■ **Provided entries**
/-- **Registered sub-goal `AnalyticCoupling`** of crux `stmt-QuantumFields-9365` (helper toward stub `GlobalSkewSign`): on
every fixed torus `L` and separation `n`, for every compact `G` and every `LatticeRep`, the crux cumulant `β ↦ κ₃(L, β, n)`
is real-analytic on all of `ℝ`, and either vanishes identically or has only isolated zeros (every `β₀` has a punctured
neighbourhood free of zeros). -/
theorem AnalyticCoupling :
    ∀ (G : Type) [Group G] [TopologicalSpace G] [IsTopologicalGroup G] [CompactSpace G] [MeasurableSpace G]
      [BorelSpace G] (r : LatticeRep G) (L : ℕ) [NeZero L] (n : ℕ),
      AnalyticOnNhd ℝ (fun β : ℝ => kappa3 r L β n) Set.univ ∧
        ((∀ β : ℝ, kappa3 r L β n = 0) ∨ ∀ β₀ : ℝ, ∀ᶠ β in nhdsWithin β₀ {β₀}ᶜ, kappa3 r L β n ≠ 0) :=
  fun _ _ _ _ _ _ _ r L _ n => ⟨analyticOnNhd_kappa3 r L n, kappa3_zero_set_dichotomy r L n⟩

end Summit.QuantumFields.YangMills.Theorems.FemtoCurvatureSkewness

end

■ **Task description**
Sift the material for lines that include the word "every", and copy each one.

■ **Written answer**
every fixed torus `L` and separation `n`, for every compact `G` and every `LatticeRep`, the crux cumulant `β ↦ κ₃(L, β, n)`
is real-analytic on all of `ℝ`, and either vanishes identically or has only isolated zeros (every `β₀` has a punctured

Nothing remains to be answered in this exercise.